Cette émission met en dialogue deux excellents connaisseurs de la langue française, le linguiste Bernard Cerquiglini, professeur de linguistique à l’université Paris VII, actuel recteur depuis 2007 de l’AUF, l’Agence Universitaire de la Francophonie, et notre collaborateur le lexicologue et lexicographe Jean Pruvost, professeur à l’Université de Cergy-Pontoise, fondateur de la Journée des Dictionnaires, directeur éditorial des Éditions Honoré Champion.
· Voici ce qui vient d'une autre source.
import Summits.CriticalPhenomena.PercolationContinuityZ3.Theorems.Transplant.ThetaDropBoxProdZ2
import HarnessLib

/-!
# `SamePWitnessAt'` — the same-`p` witness WITHOUT an envelope bound (design (D)'s scheme has finite but unbounded envelopes), its Peierls
# consequences `θ_x(p) > 0` / `p_c ≤ p`, and the drop-node packaging of the typed top (`bsConj4_boxProdZ2_of_dropNode`)

builds on p205010 (kernel theorem, internal audit signed; external expert review pending).
Status sentence (coordinator 2026-08-20T04:30Z): "θ(p_c) = 0 on ℤ^d, all d ≥ 2 — kernel-verified (Lean 4/Mathlib, standard axioms); internal adversarial
audit SIGNED 2026-08-20 04:29Z; external expert review pending."
Lane `prim-bschramm-*`, seat `prim-bschramm-stmt` (gen 4); lead (g2) RULING V56 (13:23Z), order (S1): *"`SamePWitnessAt′` (no N) next to
BoxProdZ2Defs' `SamePWitnessAt` + `theta_criticalProb_eq_zero_of_witness′` via `theta_pos_of_lawful`, the DROP NODE … and the typed top re-pointed
through `SameP.theta_criticalProb_eq_zero_of_drop`: `continuity_boxProdZ2_of_drop`, `bsConj4_boxProdZ2_of_dropNode`"* (the drop node and
`continuity_boxProdZ2_of_drop` are `Transplant/ThetaDropBoxProdZ2.lean`, p219373).
* `SameP.SamePWitnessAt' G x p` (DEFINITION, reviewed): a history-driven site-renormalisation scheme on `G`, lawful at `(p, ε)` with `ε < 2⁻³²`,
  `U₀ ⊆ E(G)`, whose infinite final macro-cluster forces `x ↔ ∞` up to the null set `{ω ⊄ E(G)}` — i.e. BoxProdZ2Defs' `SamePWitnessAt` with the
  clause "probe envelopes of at most `N` edges" DELETED.  Design (D) (concentric regions with index-growing radii, ENTRY-SEED-STAR.md §10) produces
  exactly this at the running density: envelopes are finite for every history but not uniformly bounded, so neither `SamePWitnessAt`'s `N` nor
  Theorem A's `hN` (`criticalProb_lt_of_lawful`) is available — and neither is needed for the Peierls half.
* `samePWitnessAt'_of_samePWitnessAt` (forget `N`); **`theta_pos_of_witness'`**: `0 < p → SamePWitnessAt' G x p → 0 < θ_x(p)` (the lead's
  `theta_pos_of_lawful`, p218990 — Peierls half of Theorem A, no envelope bound); `criticalProb_le_of_witness'`: `… → p_c(G,x) ≤ p`;
  `theta_criticalProb_eq_zero_of_witness'`: if `θ_x(p_c) > 0` forces a primed witness at some positive `q < p_c`, then `θ_x(p_c) = 0`
  (drop form at the single density `p_c`, via `theta_criticalProbIOf_eq_zero_of_drop_at`).
* **`exists_drop_of_witness'_below`**: `(∃ q, 0 < q ∧ q < p ∧ SamePWitnessAt' G x q) → ∃ q, q < p ∧ 0 < θ_x(q)` — the form in which design (D)
  discharges the drop node `ThetaDropBoxProdZ2` (run the construction at `q₀ < p`, get a primed witness at `q₀`);
  `thetaDropBoxProdZ2_of_witness'_below` — the drop node from "a primed witness at some smaller positive density" for product graphs.
* **`bsConj4_boxProdZ2_of_dropNode`** — the typed top through the lead's all-densities drop principle `SameP.theta_criticalProb_eq_zero_of_drop`:
  if for every infinite connected locally finite quasi-transitive AMENABLE `X` and every `w`, `p`, `θ_{(w,0)}(p) > 0 ⇒ ∃ q < p, θ_{(w,0)}(q) > 0`
  on `X □ ℤ²`, then `BSConj4_boxProdZ2` (non-amenable case: Hutchcroft, `bsConj4_boxProdZ2_of_amenable_case`).
[cite: KozmaNitzan2024, §1 p. 2 (approach 1), §4 p. 25 (Definition of an exploration process)] [cite: BenjaminiSchramm1996, Conj. 4] [cite: Hutchcroft2016, Thm. 1]
-/

noncomputable section

namespace Summit.CriticalPhenomena.PercolationContinuityZ3.Theorems

open MeasureTheory Literature.Probability.Percolation Literature.Probability.LatticeModels
open Literature.Barriers.CriticalPhenomena (IsQuasiTransitive IsGraphAmenable countable_of_connected_of_locallyFinite)

namespace SameP

variable {V : Type}

/-! ## The primed witness (no envelope bound) -/

/-- **The same-`p` witness without an envelope bound**: a history-driven site-renormalisation scheme on `G`, lawful at `(p, ε)` with
`ε < 2⁻³²`, `U₀ ⊆ E(G)`, whose infinite final macro-cluster forces `x ↔ ∞` up to the null set `{ω ⊄ E(G)}` (`SamePWitnessAt` minus the clause
`∀ h P, S.E.next h = some P → P.env.card ≤ N`).  What design (D)'s concentric scheme delivers at its running density.
[cite: KozmaNitzan2024, §4 p. 25 (Definition of an exploration process)] -/
def SamePWitnessAt' (G : SimpleGraph V) (x : V) (p : unitInterval) : Prop :=
  ∃ (S : HSiteScheme V) (ε : ℝ), S.Lawful G p ε ∧ ε < (1 / 2) ^ 32 ∧ (↑S.U₀ : Set (Sym2 V)) ⊆ G.edgeSet ∧
    S.initEvent ∩ {ω | (S.occFinal ω).Infinite} ⊆ percolatesAt x ∪ {ω | ¬ω ⊆ G.edgeSet}

/-- Forgetting the envelope bound: `SamePWitnessAt → SamePWitnessAt'`. [folklore] -/
theorem samePWitnessAt'_of_samePWitnessAt (G : SimpleGraph V) (x : V) (p : unitInterval) (h : SamePWitnessAt G x p) :
    SamePWitnessAt' G x p := by
  obtain ⟨S, ε, _N, hL, hε, _hN, hU, hperc⟩ := h
  exact ⟨S, ε, hL, hε, hU, hperc⟩

/-- **Peierls half of Theorem A for the primed witness**: `0 < p` and `SamePWitnessAt' G x p` give `θ_x(p) > 0` (lead's `theta_pos_of_lawful`;
no envelope bound is used). [cite: KozmaNitzan2024, §4 Thm. 6 (Peierls step, p. 25)] -/
theorem theta_pos_of_witness' [Countable V] (G : SimpleGraph V) (x : V) {p : unitInterval} (hp : 0 < (p : ℝ)) (h : SamePWitnessAt' G x p) :
    0 < theta G x p := by
  obtain ⟨S, ε, hL, hε, hU, hperc⟩ := h
  exact theta_pos_of_lawful hL hε.le hU hp hperc

/-- `p_c(G, x) ≤ p` from a primed witness at `p > 0`. [cite: KozmaNitzan2024, §1 p. 2 (approach 1)] -/
theorem criticalProb_le_of_witness' [Countable V] (G : SimpleGraph V) (x : V) {p : unitInterval} (hp : 0 < (p : ℝ))
    (h : SamePWitnessAt' G x p) : criticalProb G x ≤ p :=
  OrbitQuotient.criticalProb_le_of_theta_pos G x p (theta_pos_of_witness' G x hp h)

/-- **The drop from a primed witness below `p`**: a primed witness at some positive density `q < p` gives `θ_x(q) > 0` for that `q < p`.
(The form in which design (D) discharges the drop node: run the construction at `q₀ < p`.) [cite: KozmaNitzan2024, §1 p. 2 (approach 1)] -/
theorem exists_drop_of_witness'_below [Countable V] (G : SimpleGraph V) (x : V) {p : unitInterval}
    (h : ∃ q : unitInterval, 0 < (q : ℝ) ∧ (q : ℝ) < p ∧ SamePWitnessAt' G x q) :
    ∃ q : unitInterval, (q : ℝ) < p ∧ 0 < theta G x q := by
  obtain ⟨q, hq0, hqp, hW⟩ := h
  exact ⟨q, hqp, theta_pos_of_witness' G x hq0 hW⟩

/-- **`θ_x(p_c) = 0` from a primed witness below `p_c`**: if `θ_x(p_c) > 0` forces a primed witness at some positive density `q < p_c`, then
`θ_x(p_c) = 0` (drop at the single density `p_c`, `theta_criticalProbIOf_eq_zero_of_drop_at`). [cite: KozmaNitzan2024, §1 p. 2 (approach 1)] -/
theorem theta_criticalProb_eq_zero_of_witness' [Countable V] (G : SimpleGraph V) (x : V)
    (h : 0 < theta G x (criticalProbIOf G x) →
      ∃ q : unitInterval, 0 < (q : ℝ) ∧ (q : ℝ) < criticalProb G x ∧ SamePWitnessAt' G x q) :
    theta G x (criticalProbIOf G x) = 0 :=
  theta_criticalProbIOf_eq_zero_of_drop_at G x fun hθ => exists_drop_of_witness'_below G x (p := criticalProbIOf G x) (h hθ)

end SameP

namespace Transplant

/-! ## The drop node from primed witnesses below `p`; the typed top from an all-densities drop -/

/-- **The drop node from primed witnesses at smaller densities** (design (D)'s deliverable shape): if under the node's hypotheses at `p` the
concentric construction yields a primed witness `SamePWitnessAt'` on `X □ ℤ²` at some positive `q < p`, then `ThetaDropBoxProdZ2`.
[cite: KozmaNitzan2024, §1 p. 2 (approach 1), §4 pp. 15–25] -/
theorem thetaDropBoxProdZ2_of_witness'_below
    (h : ∀ {W : Type} [DecidableEq W] (X : SimpleGraph W) [X.LocallyFinite], X.Connected → IsQuasiTransitive X → IsGraphAmenable X →
      Infinite W → ∀ (w : W) (p : unitInterval),
        (∀ᵐ ω ∂(bondPercolation (X □ zdGraph 2) p), numInfiniteClusters ω ≤ 1) → BoxProdZ2.TubeSubcritical X p →
          0 < theta (X □ zdGraph 2) (w, (0 : Site 2)) p →
            ∃ q : unitInterval, 0 < (q : ℝ) ∧ (q : ℝ) < p ∧ SameP.SamePWitnessAt' (X □ zdGraph 2) (w, (0 : Site 2)) q) :
    ThetaDropBoxProdZ2 := by
  intro W _ X _ hc hq ha hinf w p hU hT hθ
  haveI : Countable (W × Site 2) := countable_of_connected_of_locallyFinite (X □ zdGraph 2) (connected_boxProd_zdGraph hc 2) (w, 0)
  exact SameP.exists_drop_of_witness'_below (X □ zdGraph 2) (w, 0) (h X hc hq ha hinf w p hU hT hθ)

/-- **The typed top through an all-densities drop** (lead's `SameP.theta_criticalProb_eq_zero_of_drop`): if for every infinite, connected,
locally finite, quasi-transitive, AMENABLE `X`, every `w` and every density `p`, `θ_{(w,0)}(p) > 0` on `X □ ℤ²` forces `θ_{(w,0)}(q) > 0` for some
`q < p`, then `BSConj4_boxProdZ2` (the non-amenable case is Hutchcroft's, `bsConj4_boxProdZ2_of_amenable_case`) — builds on p205010 (kernel
theorem, internal audit signed; external expert review pending). [cite: KozmaNitzan2024, §1 p. 2 (approach 1)] [cite: BenjaminiSchramm1996, Conj. 4] [cite: Hutchcroft2016, Thm. 1] -/
theorem bsConj4_boxProdZ2_of_dropNode
    (h : ∀ {W : Type} [DecidableEq W] (X : SimpleGraph W) [X.LocallyFinite], X.Connected → IsQuasiTransitive X → Infinite W →
      IsGraphAmenable X → ∀ (w : W) (p : unitInterval), 0 < theta (X □ zdGraph 2) (w, (0 : Site 2)) p →
        ∃ q : unitInterval, (q : ℝ) < p ∧ 0 < theta (X □ zdGraph 2) (w, (0 : Site 2)) q) :
    BSConj4_boxProdZ2 := by
  refine bsConj4_boxProdZ2_of_amenable_case fun {W} _ X _ hc hq hinf ha w => ?_
  haveI : Countable (W × Site 2) := countable_of_connected_of_locallyFinite (X □ zdGraph 2) (connected_boxProd_zdGraph hc 2) (w, 0)
  exact SameP.theta_criticalProb_eq_zero_of_drop (X □ zdGraph 2) (w, 0) (h X hc hq hinf ha w)

end Transplant

end Summit.CriticalPhenomena.PercolationContinuityZ3.Theorems

end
Bernard Cerquiglini aime à évoquer ses originies italiennes et se souvient de l’époque où il faisait de la politique linguistique avec un autre linguiste, Bernard Quemada, d’ascendance espagnole. Puis notre invité raconte qu’il est né à Lyon, dans un quartier populaire, La Guillotière, habité essentiellement par des familles émigrées. Son grand-père venait de Perugia (Pérouse), car Cerquiglini est un nom de cette région. Le latin quercus s’est "dissiminé", comme disent les linguistes, en cercus et donc "Cerquiglini", c’est-à-dire le petit, tout petit chêne ! Et notre invité avoue qu’il aime Lyon, ville de gastronomie, de l’imprimerie : « Je n’oublie pas qu’à la Renaissance, le premier grammairien français à rédiger une grammaire en française s’appelait Louis Maigret (1550), qui fut un grand réformateur de l’orthographe et qui signait ses livres "Louis Maigret, lyonnais". J’aimerais bien faire comme lui mais je n’ai pas son talent ! ».

Études au lycée Ampère, puis l’École normale de Saint-Cloud, agrégation et doctorat. Sa thèse d’État (1979) portait sur la représentation du discours dans les textes narratifs du Moyen-âge, soutenue à l’Université d’Aix-Marseille : « Oui, parce que je voulais faire ma thèse avec Jean Stéfanini, grand médiéviste et maître de linguistique, très ouvert à la linguistique moderne, et comme j’avais commencé à travailler en linguistique contemporaine avec l’école de Chomsky et que je voulais appliquer les méthodes d’Antoine Culioli à l’ancien français, et seul Stéfanini connaissait les deux, j’ai choisi cette université-là et non une parisienne. Belle occasion de donner mon "pot" de thèse sur la Montagne Sainte-Victoire ! »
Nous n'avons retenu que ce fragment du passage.